Where the trial court finds such an error to exist, it may properly find a presumption rebutted and fix the fair market value in accordance with the evidence. Board of Supervisors v. Donatelli & Klein, 228 Va. 620, 627 (1985).
In determining fair market value, the sales price of a given parcel of real estate is an appropriate factor to consider. If the fair market value is to be determined by sales price, then the transaction must involve a seller who is desirous but not obligated to sell and a buyer who wishes to obtain the property but does not find it necessary to do so. Assuming that the Petitioners acquired this property through an arms length transaction from an entity that was not necessarily obligated to sell, the commercial real estate market placed a value of $1,150,000.00 on this piece of commercial property that was in need of immediate improvement with a thirty percent occupancy rate as of March 1996. There is no evidence before the Court as to the condition of this real estate as of July 1,1995, the date of the assessment. The expert witness who testified on behalf of the respondent City did not visually inspect this property until 1997 but asserted that he did take into consideration the condition of the property as show through photographs introduced by the Petitioners in conducting his evaluation. The Court also notes thatthe subject property was sold through foreclosure for the sum of $900,000.00 in January 1996. The Court does not find, however, that this was an arms length transaction and in any way indicative of the fair market value of the property.

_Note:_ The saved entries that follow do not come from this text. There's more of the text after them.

/-- **Bourgain 2017, Theorem 4 for `F = log`, from (3.13) and (3.18)** (the last step of the
printed proof: "Using (3.18) if `M < T^{3/7}` (noting the inequalities `49/114 > 3/7 > 5/12`), one
verifies that the bound on `|S|` in (3.13) holds if `√T ≥ M ≥ T^{17/42}`. Thus we establish
Theorem 4."). The hypotheses are, for `S = ∑_{M/2 ≤ m ≤ M} e(T log(m/M))` and in the
`∀ ε > 0, ∃ C T₀, ∀ T ≥ T₀` rendering of `≪`:
* `h313` = (3.13) "`|S| ≪ M^{1/2} T^{ε+13/84}` for `√T ≥ M ≥ cT^{3/7}`", asked only on
  `T^{3/7} ≤ M ≤ √T`;
* `h318` = cases 2 and 3 of (3.18) "`|S|⁶ ≪ M^{4+ε} T^{1/2}` if `T^{49/114} ≥ M ≥ T^{5/12}`;
  `M^{2+ε} T^{4/3}` if `T^{5/12} > M ≥ 2(cT)^{1/3}`", the latter asked only from `2T^{1/3}`.
On `[T^{3/7}, √T]` the conclusion is (3.13); on `[T^{5/12}, T^{3/7})` case 2 gives
`‖S‖⁶ ≪ M^{4+ε} T^{1/2} ≤ M³ T^{13/14 + 6ε}` (as `M^{1+ε} ≤ T^{3/7} T^{6ε}`); on
`[T^{17/42}, T^{5/12})` (where `2T^{1/3} ≤ T^{17/42}` once `T ≥ 2^{14}`) case 3 gives
`‖S‖⁶ ≪ M^{2+ε} T^{4/3} = M^{2+ε} T^{17/42} T^{13/14} ≤ M³ T^{13/14 + 6ε}`; and
`M³ T^{13/14+6ε} = (M^{1/2} T^{13/84+ε})⁶`.
[cite: BourgainJAMS2017, Theorem 4, eq. (3.19); §4 eq. (3.13), (3.18)] -/
theorem Bourgain2017_theorem4_log_of_eq313_of_eq318
    (h313 : ∀ ε : ℝ, 0 < ε → ∃ C T₀ : ℝ, ∀ T : ℝ, T₀ ≤ T → ∀ M : ℝ,
      T ^ (3 / 7 : ℝ) ≤ M → M ≤ Real.sqrt T →
        ‖bourgainSum Real.log T M‖ ≤ C * Real.sqrt M * T ^ (13 / 84 + ε))
    (h318 : ∀ ε : ℝ, 0 < ε → ∃ C T₀ : ℝ, ∀ T : ℝ, T₀ ≤ T → ∀ M : ℝ,
      (T ^ (5 / 12 : ℝ) ≤ M → M ≤ T ^ (49 / 114 : ℝ) →
          ‖bourgainSum Real.log T M‖ ^ 6 ≤ C * M ^ (4 + ε) * T ^ (1 / 2 : ℝ)) ∧
      (2 * T ^ (1 / 3 : ℝ) ≤ M → M < T ^ (5 / 12 : ℝ) →
          ‖bourgainSum Real.log T M‖ ^ 6 ≤ C * M ^ (2 + ε) * T ^ (4 / 3 : ℝ))) :
    Bourgain2017_theorem4_log := by
  intro ε hε
  obtain ⟨C₁, T₁, H₁⟩ := h313 ε hε
  obtain ⟨C₂, T₂, H₂⟩ := h318 ε hε
  set K : ℝ := max 1 |C₂| with hK
  refine ⟨|C₁| + K, max (max T₁ T₂) (2 ^ 14), ?_⟩
  intro T hT M hMl hMu
  have hT₁ : T₁ ≤ T := le_trans ((le_max_left _ _).trans (le_max_left _ _)) hT
  have hT₂ : T₂ ≤ T := le_trans ((le_max_right _ _).trans (le_max_left _ _)) hT
  have hT14 : (2 : ℝ) ^ 14 ≤ T := le_trans (le_max_right _ _) hT
  have hT1 : (1 : ℝ) ≤ T := le_trans (by norm_num) hT14
  have hTpos : (0 : ℝ) < T := by linarith
  have hM1 : (1 : ℝ) ≤ M := le_trans (Real.one_le_rpow hT1 (by norm_num)) hMl
  have hMpos : (0 : ℝ) < M := by linarith
  have hMT : M ≤ T := by
    refine hMu.trans ?_
    calc Real.sqrt T ≤ Real.sqrt (T ^ 2) := Real.sqrt_le_sqrt (by nlinarith)
      _ = T := Real.sqrt_sq hTpos.le
  have hK1 : 1 ≤ K := le_max_left _ _
  have hKC : |C₂| ≤ K := le_max_right _ _
  have hK0 : 0 ≤ K := zero_le_one.trans hK1
  have hY : 0 ≤ Real.sqrt M * T ^ (13 / 84 + ε) := by positivity
  by_cases hA : T ^ (3 / 7 : ℝ) ≤ M
  · -- (3.13) on `T^{3/7} ≤ M ≤ √T`
    calc ‖bourgainSum Real.log T M‖ ≤ C₁ * Real.sqrt M * T ^ (13 / 84 + ε) := H₁ T hT₁ M hA hMu
      _ = C₁ * (Real.sqrt M * T ^ (13 / 84 + ε)) := by ring
      _ ≤ |C₁| * (Real.sqrt M * T ^ (13 / 84 + ε)) :=
          mul_le_mul_of_nonneg_right (le_abs_self _) hY
      _ ≤ (|C₁| + K) * (Real.sqrt M * T ^ (13 / 84 + ε)) :=
          mul_le_mul_of_nonneg_right (by linarith) hY
      _ = (|C₁| + K) * Real.sqrt M * T ^ (13 / 84 + ε) := by ring
  · -- (3.18) on `T^{17/42} ≤ M < T^{3/7}`: bound `‖S‖⁶` by `(K √M T^{13/84+ε})⁶`
    rw [not_le] at hA
    suffices h6 : ‖bourgainSum Real.log T M‖ ^ 6 ≤ (K * Real.sqrt M * T ^ (13 / 84 + ε)) ^ 6 by
      have hKY : 0 ≤ K * Real.sqrt M * T ^ (13 / 84 + ε) := by positivity
      have h := (pow_le_pow_iff_left₀ (norm_nonneg _) hKY (by norm_num : (6 : ℕ) ≠ 0)).1 h6
      calc ‖bourgainSum Real.log T M‖ ≤ K * Real.sqrt M * T ^ (13 / 84 + ε) := h
        _ = K * (Real.sqrt M * T ^ (13 / 84 + ε)) := by ring
        _ ≤ (|C₁| + K) * (Real.sqrt M * T ^ (13 / 84 + ε)) :=
            mul_le_mul_of_nonneg_right (by linarith [abs_nonneg C₁]) hY
        _ = (|C₁| + K) * Real.sqrt M * T ^ (13 / 84 + ε) := by ring
    rw [pow_six_sqrt_mul_rpow hMpos.le hTpos.le]
    have hMε : M ^ ε ≤ T ^ (6 * ε) :=
      calc M ^ ε ≤ T ^ ε := Real.rpow_le_rpow hMpos.le hMT hε.le
        _ ≤ T ^ (6 * ε) := Real.rpow_le_rpow_of_exponent_le hT1 (by linarith)
    have hK6 : K ≤ K ^ 6 := le_self_pow₀ hK1 (by norm_num)
    obtain ⟨H₂b, H₂c⟩ := H₂ T hT₂ M
    by_cases hB : T ^ (5 / 12 : ℝ) ≤ M
    · -- case 2 of (3.18): `M^{4+ε} T^{1/2} ≤ M³ T^{13/14+6ε}` since `M < T^{3/7}`
      have hM49 : M ≤ T ^ (49 / 114 : ℝ) :=
        hA.le.trans (Real.rpow_le_rpow_of_exponent_le hT1 (by norm_num))
      have key : M ^ (4 + ε) * T ^ (1 / 2 : ℝ) ≤ M ^ 3 * T ^ (13 / 14 + 6 * ε) := by
        have e1 : M ^ (4 + ε) = M ^ 3 * (M * M ^ ε) := by
          rw [show (4 + ε) = ((3 : ℕ) : ℝ) + (1 + ε) by push_cast; ring, Real.rpow_add hMpos,
            Real.rpow_natCast, Real.rpow_add hMpos, Real.rpow_one]
        have e2 : T ^ (13 / 14 + 6 * ε) = T ^ (3 / 7 : ℝ) * T ^ (6 * ε) * T ^ (1 / 2 : ℝ) := by
          rw [← Real.rpow_add hTpos, ← Real.rpow_add hTpos]
          congr 1
          ring
        have h3 : M * M ^ ε ≤ T ^ (3 / 7 : ℝ) * T ^ (6 * ε) :=
          mul_le_mul hA.le hMε (by positivity) (by positivity)
        rw [e1, e2]
        calc M ^ 3 * (M * M ^ ε) * T ^ (1 / 2 : ℝ)
            ≤ M ^ 3 * (T ^ (3 / 7 : ℝ) * T ^ (6 * ε)) * T ^ (1 / 2 : ℝ) :=
              mul_le_mul_of_nonneg_right (mul_le_mul_of_nonneg_left h3 (by positivity))
                (by positivity)
          _ = M ^ 3 * (T ^ (3 / 7 : ℝ) * T ^ (6 * ε) * T ^ (1 / 2 : ℝ)) := by ring
      calc ‖bourgainSum Real.log T M‖ ^ 6 ≤ C₂ * M ^ (4 + ε) * T ^ (1 / 2 : ℝ) := H₂b hB hM49
        _ = C₂ * (M ^ (4 + ε) * T ^ (1 / 2 : ℝ)) := by ring
        _ ≤ K * (M ^ (4 + ε) * T ^ (1 / 2 : ℝ)) :=
            mul_le_mul_of_nonneg_right ((le_abs_self _).trans hKC) (by positivity)
        _ ≤ K * (M ^ 3 * T ^ (13 / 14 + 6 * ε)) := mul_le_mul_of_nonneg_left key hK0
        _ ≤ K ^ 6 * (M ^ 3 * T ^ (13 / 14 + 6 * ε)) :=
            mul_le_mul_of_nonneg_right hK6 (by positivity)
        _ = K ^ 6 * M ^ 3 * T ^ (13 / 14 + 6 * ε) := by ring
    · -- case 3 of (3.18): `M^{2+ε} T^{4/3} ≤ M³ T^{13/14+6ε}` since `T^{17/42} ≤ M`
      rw [not_le] at hB
      have h2M : 2 * T ^ (1 / 3 : ℝ) ≤ M := by
        have h2 : (2 : ℝ) ≤ T ^ (1 / 14 : ℝ) := by
          calc (2 : ℝ) = ((2 : ℝ) ^ (14 : ℝ)) ^ (1 / 14 : ℝ) := by
                rw [← Real.rpow_mul (by norm_num)]
                norm_num
            _ = ((2 : ℝ) ^ 14) ^ (1 / 14 : ℝ) := by
                rw [show (14 : ℝ) = ((14 : ℕ) : ℝ) by norm_num, Real.rpow_natCast]
            _ ≤ T ^ (1 / 14 : ℝ) := Real.rpow_le_rpow (by norm_num) hT14 (by norm_num)
        calc 2 * T ^ (1 / 3 : ℝ) ≤ T ^ (1 / 14 : ℝ) * T ^ (1 / 3 : ℝ) :=
              mul_le_mul_of_nonneg_right h2 (by positivity)
          _ = T ^ (17 / 42 : ℝ) := by
              rw [← Real.rpow_add hTpos]
              norm_num
          _ ≤ M := hMl
      have key : M ^ (2 + ε) * T ^ (4 / 3 : ℝ) ≤ M ^ 3 * T ^ (13 / 14 + 6 * ε) := by
        have e1 : M ^ (2 + ε) = M ^ 2 * M ^ ε := by
          rw [show (2 + ε) = ((2 : ℕ) : ℝ) + ε by push_cast; ring, Real.rpow_add hMpos,
            Real.rpow_natCast]
        have e2 : T ^ (4 / 3 : ℝ) = T ^ (17 / 42 : ℝ) * T ^ (13 / 14 : ℝ) := by
          rw [← Real.rpow_add hTpos]
          norm_num
        have e3 : T ^ (13 / 14 + 6 * ε) = T ^ (6 * ε) * T ^ (13 / 14 : ℝ) := by
          rw [← Real.rpow_add hTpos]
          congr 1
          ring
        rw [e1, e2, e3]
        calc M ^ 2 * M ^ ε * (T ^ (17 / 42 : ℝ) * T ^ (13 / 14 : ℝ))
            ≤ M ^ 2 * T ^ (6 * ε) * (M * T ^ (13 / 14 : ℝ)) :=
              mul_le_mul (mul_le_mul_of_nonneg_left hMε (by positivity))
                (mul_le_mul_of_nonneg_right hMl (by positivity)) (by positivity) (by positivity)
          _ = M ^ 3 * (T ^ (6 * ε) * T ^ (13 / 14 : ℝ)) := by ring
      calc ‖bourgainSum Real.log T M‖ ^ 6 ≤ C₂ * M ^ (2 + ε) * T ^ (4 / 3 : ℝ) := H₂c h2M hB
        _ = C₂ * (M ^ (2 + ε) * T ^ (4 / 3 : ℝ)) := by ring
        _ ≤ K * (M ^ (2 + ε) * T ^ (4 / 3 : ℝ)) :=
            mul_le_mul_of_nonneg_right ((le_abs_self _).trans hKC) (by positivity)
        _ ≤ K * (M ^ 3 * T ^ (13 / 14 + 6 * ε)) := mul_le_mul_of_nonneg_left key hK0
        _ ≤ K ^ 6 * (M ^ 3 * T ^ (13 / 14 + 6 * ε)) :=
            mul_le_mul_of_nonneg_right hK6 (by positivity)
        _ = K ^ 6 * M ^ 3 * T ^ (13 / 14 + 6 * ε) := by ring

Considering all of these factors, the Court finds that the respondent City’s assessment value of $1,355,000.00 is the fair market value of this real estate. The Court is not persuaded that the Petitioner’s purchase price of $1,150,000.00 is an indication of fair market value through the market place given the following factors: (1) the short period of time the property appeared on the Multiple Listing Service; (2) the fact that this property was not advertised for sale through any other media; (3) the lack of any factual evidence as to the actual condition ofthe subject property as of July 1,1995; and (4) the failure of the Petitioner to present any kind of appraisal or evaluation of the subject real estate beyond an offer by a purchaser and an acceptance by a seller.
*438It is therefore adjudged, ordered, and decreed that the application to correct an erroneous assessment by die Commissioner of Revenue for the City of Fredericksburg, Virginia, is accepted. The fair market value of the real estate, which is the subject of this lawsuit, is therefore established at $1,355,000.00 as of July 1, 1995.